> _Your instructions_
Print the records below once again, exactly as they were given.

Recorded data:
□ □ □
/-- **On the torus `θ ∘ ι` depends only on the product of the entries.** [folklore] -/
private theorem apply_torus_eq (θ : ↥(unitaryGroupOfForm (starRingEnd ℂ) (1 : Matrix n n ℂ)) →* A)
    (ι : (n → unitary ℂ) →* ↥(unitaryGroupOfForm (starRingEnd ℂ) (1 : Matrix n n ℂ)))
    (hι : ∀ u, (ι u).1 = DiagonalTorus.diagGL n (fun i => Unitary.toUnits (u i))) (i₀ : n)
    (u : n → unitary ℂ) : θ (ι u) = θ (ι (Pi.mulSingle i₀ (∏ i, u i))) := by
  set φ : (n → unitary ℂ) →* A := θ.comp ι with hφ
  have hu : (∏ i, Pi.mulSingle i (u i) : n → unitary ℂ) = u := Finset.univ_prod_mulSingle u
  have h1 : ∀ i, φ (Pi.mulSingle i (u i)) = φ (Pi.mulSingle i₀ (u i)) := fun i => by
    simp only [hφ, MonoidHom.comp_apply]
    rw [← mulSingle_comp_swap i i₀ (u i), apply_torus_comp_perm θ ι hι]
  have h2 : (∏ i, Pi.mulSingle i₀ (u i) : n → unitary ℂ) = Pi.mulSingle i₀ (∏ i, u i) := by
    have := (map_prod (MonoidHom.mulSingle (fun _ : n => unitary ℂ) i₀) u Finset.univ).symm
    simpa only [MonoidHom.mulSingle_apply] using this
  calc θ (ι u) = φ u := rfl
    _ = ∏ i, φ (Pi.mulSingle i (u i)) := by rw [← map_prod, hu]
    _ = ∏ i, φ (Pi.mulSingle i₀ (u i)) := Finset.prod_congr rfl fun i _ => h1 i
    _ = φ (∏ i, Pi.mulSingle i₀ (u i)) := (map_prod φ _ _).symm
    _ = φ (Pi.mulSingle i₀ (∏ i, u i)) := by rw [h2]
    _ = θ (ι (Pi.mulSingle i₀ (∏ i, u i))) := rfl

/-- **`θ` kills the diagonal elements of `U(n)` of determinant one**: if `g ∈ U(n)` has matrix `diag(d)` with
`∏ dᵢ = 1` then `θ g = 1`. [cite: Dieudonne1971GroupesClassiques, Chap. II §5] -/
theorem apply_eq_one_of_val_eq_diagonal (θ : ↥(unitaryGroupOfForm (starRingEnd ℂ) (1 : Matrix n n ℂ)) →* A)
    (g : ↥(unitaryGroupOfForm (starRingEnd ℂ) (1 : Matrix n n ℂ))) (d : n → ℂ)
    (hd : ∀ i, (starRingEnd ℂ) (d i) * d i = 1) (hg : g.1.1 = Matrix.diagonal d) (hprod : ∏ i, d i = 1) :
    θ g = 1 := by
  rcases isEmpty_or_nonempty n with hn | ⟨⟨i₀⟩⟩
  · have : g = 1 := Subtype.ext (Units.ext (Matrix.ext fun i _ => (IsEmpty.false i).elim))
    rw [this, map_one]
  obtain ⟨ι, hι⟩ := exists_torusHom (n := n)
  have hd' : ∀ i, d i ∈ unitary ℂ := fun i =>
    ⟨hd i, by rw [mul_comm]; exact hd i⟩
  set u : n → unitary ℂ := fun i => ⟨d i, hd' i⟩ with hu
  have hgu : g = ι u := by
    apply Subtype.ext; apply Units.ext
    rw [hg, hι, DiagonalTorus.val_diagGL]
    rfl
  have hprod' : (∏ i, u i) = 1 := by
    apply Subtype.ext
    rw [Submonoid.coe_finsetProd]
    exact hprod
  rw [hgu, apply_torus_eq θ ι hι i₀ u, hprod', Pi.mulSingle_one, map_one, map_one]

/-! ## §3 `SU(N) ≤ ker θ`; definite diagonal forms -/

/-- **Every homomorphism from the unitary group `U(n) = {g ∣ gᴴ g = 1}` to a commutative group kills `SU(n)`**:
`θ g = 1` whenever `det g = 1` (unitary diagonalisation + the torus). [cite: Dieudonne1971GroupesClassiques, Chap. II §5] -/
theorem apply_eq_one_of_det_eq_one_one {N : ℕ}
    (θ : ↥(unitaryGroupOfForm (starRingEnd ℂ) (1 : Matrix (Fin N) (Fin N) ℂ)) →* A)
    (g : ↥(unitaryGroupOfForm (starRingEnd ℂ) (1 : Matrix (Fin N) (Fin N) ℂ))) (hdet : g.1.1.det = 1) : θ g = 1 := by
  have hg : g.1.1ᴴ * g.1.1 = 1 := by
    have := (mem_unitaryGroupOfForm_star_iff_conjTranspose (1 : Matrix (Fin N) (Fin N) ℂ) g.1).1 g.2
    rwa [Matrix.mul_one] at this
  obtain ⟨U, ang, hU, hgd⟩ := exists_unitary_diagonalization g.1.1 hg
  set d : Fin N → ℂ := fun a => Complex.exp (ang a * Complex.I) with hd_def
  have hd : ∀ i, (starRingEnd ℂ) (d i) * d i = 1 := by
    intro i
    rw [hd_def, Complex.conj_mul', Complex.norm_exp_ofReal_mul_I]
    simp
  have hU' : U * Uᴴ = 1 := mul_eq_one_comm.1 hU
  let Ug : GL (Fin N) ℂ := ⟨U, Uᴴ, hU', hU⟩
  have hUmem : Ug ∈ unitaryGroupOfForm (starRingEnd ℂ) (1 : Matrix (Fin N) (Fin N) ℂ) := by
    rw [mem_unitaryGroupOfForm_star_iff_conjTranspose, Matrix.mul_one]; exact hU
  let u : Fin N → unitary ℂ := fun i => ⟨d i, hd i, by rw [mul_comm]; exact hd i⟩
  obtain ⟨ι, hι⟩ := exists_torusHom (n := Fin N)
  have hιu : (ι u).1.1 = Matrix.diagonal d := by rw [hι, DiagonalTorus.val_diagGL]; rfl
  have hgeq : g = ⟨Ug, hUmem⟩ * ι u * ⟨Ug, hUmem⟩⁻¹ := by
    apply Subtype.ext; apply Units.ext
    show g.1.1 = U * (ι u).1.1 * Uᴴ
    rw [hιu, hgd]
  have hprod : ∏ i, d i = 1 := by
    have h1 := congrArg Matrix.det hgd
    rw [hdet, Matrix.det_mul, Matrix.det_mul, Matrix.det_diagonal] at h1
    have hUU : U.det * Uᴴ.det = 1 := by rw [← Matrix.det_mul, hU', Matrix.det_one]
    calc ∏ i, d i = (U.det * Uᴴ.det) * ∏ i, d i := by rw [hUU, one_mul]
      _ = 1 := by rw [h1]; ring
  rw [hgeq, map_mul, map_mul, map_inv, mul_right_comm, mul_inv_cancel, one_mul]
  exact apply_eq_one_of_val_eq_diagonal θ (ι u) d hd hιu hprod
□ □ □
> _Answer to the exercise_
/-- **On the torus `θ ∘ ι` depends only on the product of the entries.** [folklore] -/
private theorem apply_torus_eq (θ : ↥(unitaryGroupOfForm (starRingEnd ℂ) (1 : Matrix n n ℂ)) →* A)
    (ι : (n → unitary ℂ) →* ↥(unitaryGroupOfForm (starRingEnd ℂ) (1 : Matrix n n ℂ)))
    (hι : ∀ u, (ι u).1 = DiagonalTorus.diagGL n (fun i => Unitary.toUnits (u i))) (i₀ : n)
    (u : n → unitary ℂ) : θ (ι u) = θ (ι (Pi.mulSingle i₀ (∏ i, u i))) := by
  set φ : (n → unitary ℂ) →* A := θ.comp ι with hφ
  have hu : (∏ i, Pi.mulSingle i (u i) : n → unitary ℂ) = u := Finset.univ_prod_mulSingle u
  have h1 : ∀ i, φ (Pi.mulSingle i (u i)) = φ (Pi.mulSingle i₀ (u i)) := fun i => by
    simp only [hφ, MonoidHom.comp_apply]
    rw [← mulSingle_comp_swap i i₀ (u i), apply_torus_comp_perm θ ι hι]
  have h2 : (∏ i, Pi.mulSingle i₀ (u i) : n → unitary ℂ) = Pi.mulSingle i₀ (∏ i, u i) := by
    have := (map_prod (MonoidHom.mulSingle (fun _ : n => unitary ℂ) i₀) u Finset.univ).symm
    simpa only [MonoidHom.mulSingle_apply] using this
  calc θ (ι u) = φ u := rfl
    _ = ∏ i, φ (Pi.mulSingle i (u i)) := by rw [← map_prod, hu]
    _ = ∏ i, φ (Pi.mulSingle i₀ (u i)) := Finset.prod_congr rfl fun i _ => h1 i
    _ = φ (∏ i, Pi.mulSingle i₀ (u i)) := (map_prod φ _ _).symm
    _ = φ (Pi.mulSingle i₀ (∏ i, u i)) := by rw [h2]
    _ = θ (ι (Pi.mulSingle i₀ (∏ i, u i))) := rfl

/-- **`θ` kills the diagonal elements of `U(n)` of determinant one**: if `g ∈ U(n)` has matrix `diag(d)` with
`∏ dᵢ = 1` then `θ g = 1`. [cite: Dieudonne1971GroupesClassiques, Chap. II §5] -/
theorem apply_eq_one_of_val_eq_diagonal (θ : ↥(unitaryGroupOfForm (starRingEnd ℂ) (1 : Matrix n n ℂ)) →* A)
    (g : ↥(unitaryGroupOfForm (starRingEnd ℂ) (1 : Matrix n n ℂ))) (d : n → ℂ)
    (hd : ∀ i, (starRingEnd ℂ) (d i) * d i = 1) (hg : g.1.1 = Matrix.diagonal d) (hprod : ∏ i, d i = 1) :
    θ g = 1 := by
  rcases isEmpty_or_nonempty n with hn | ⟨⟨i₀⟩⟩
  · have : g = 1 := Subtype.ext (Units.ext (Matrix.ext fun i _ => (IsEmpty.false i).elim))
    rw [this, map_one]
  obtain ⟨ι, hι⟩ := exists_torusHom (n := n)
  have hd' : ∀ i, d i ∈ unitary ℂ := fun i =>
    ⟨hd i, by rw [mul_comm]; exact hd i⟩
  set u : n → unitary ℂ := fun i => ⟨d i, hd' i⟩ with hu
  have hgu : g = ι u := by
    apply Subtype.ext; apply Units.ext
    rw [hg, hι, DiagonalTorus.val_diagGL]
    rfl
  have hprod' : (∏ i, u i) = 1 := by
    apply Subtype.ext
    rw [Submonoid.coe_finsetProd]
    exact hprod
  rw [hgu, apply_torus_eq θ ι hι i₀ u, hprod', Pi.mulSingle_one, map_one, map_one]

/-! ## §3 `SU(N) ≤ ker θ`; definite diagonal forms -/

/-- **Every homomorphism from the unitary group `U(n) = {g ∣ gᴴ g = 1}` to a commutative group kills `SU(n)`**:
`θ g = 1` whenever `det g = 1` (unitary diagonalisation + the torus). [cite: Dieudonne1971GroupesClassiques, Chap. II §5] -/
theorem apply_eq_one_of_det_eq_one_one {N : ℕ}
    (θ : ↥(unitaryGroupOfForm (starRingEnd ℂ) (1 : Matrix (Fin N) (Fin N) ℂ)) →* A)
    (g : ↥(unitaryGroupOfForm (starRingEnd ℂ) (1 : Matrix (Fin N) (Fin N) ℂ))) (hdet : g.1.1.det = 1) : θ g = 1 := by
  have hg : g.1.1ᴴ * g.1.1 = 1 := by
    have := (mem_unitaryGroupOfForm_star_iff_conjTranspose (1 : Matrix (Fin N) (Fin N) ℂ) g.1).1 g.2
    rwa [Matrix.mul_one] at this
  obtain ⟨U, ang, hU, hgd⟩ := exists_unitary_diagonalization g.1.1 hg
  set d : Fin N → ℂ := fun a => Complex.exp (ang a * Complex.I) with hd_def
  have hd : ∀ i, (starRingEnd ℂ) (d i) * d i = 1 := by
    intro i
    rw [hd_def, Complex.conj_mul', Complex.norm_exp_ofReal_mul_I]
    simp
  have hU' : U * Uᴴ = 1 := mul_eq_one_comm.1 hU
  let Ug : GL (Fin N) ℂ := ⟨U, Uᴴ, hU', hU⟩
  have hUmem : Ug ∈ unitaryGroupOfForm (starRingEnd ℂ) (1 : Matrix (Fin N) (Fin N) ℂ) := by
    rw [mem_unitaryGroupOfForm_star_iff_conjTranspose, Matrix.mul_one]; exact hU
  let u : Fin N → unitary ℂ := fun i => ⟨d i, hd i, by rw [mul_comm]; exact hd i⟩
  obtain ⟨ι, hι⟩ := exists_torusHom (n := Fin N)
  have hιu : (ι u).1.1 = Matrix.diagonal d := by rw [hι, DiagonalTorus.val_diagGL]; rfl
  have hgeq : g = ⟨Ug, hUmem⟩ * ι u * ⟨Ug, hUmem⟩⁻¹ := by
    apply Subtype.ext; apply Units.ext
    show g.1.1 = U * (ι u).1.1 * Uᴴ
    rw [hιu, hgd]
  have hprod : ∏ i, d i = 1 := by
    have h1 := congrArg Matrix.det hgd
    rw [hdet, Matrix.det_mul, Matrix.det_mul, Matrix.det_diagonal] at h1
    have hUU : U.det * Uᴴ.det = 1 := by rw [← Matrix.det_mul, hU', Matrix.det_one]
    calc ∏ i, d i = (U.det * Uᴴ.det) * ∏ i, d i := by rw [hUU, one_mul]
      _ = 1 := by rw [h1]; ring
  rw [hgeq, map_mul, map_mul, map_inv, mul_right_comm, mul_inv_cancel, one_mul]
  exact apply_eq_one_of_val_eq_diagonal θ (ι u) d hd hιu hprod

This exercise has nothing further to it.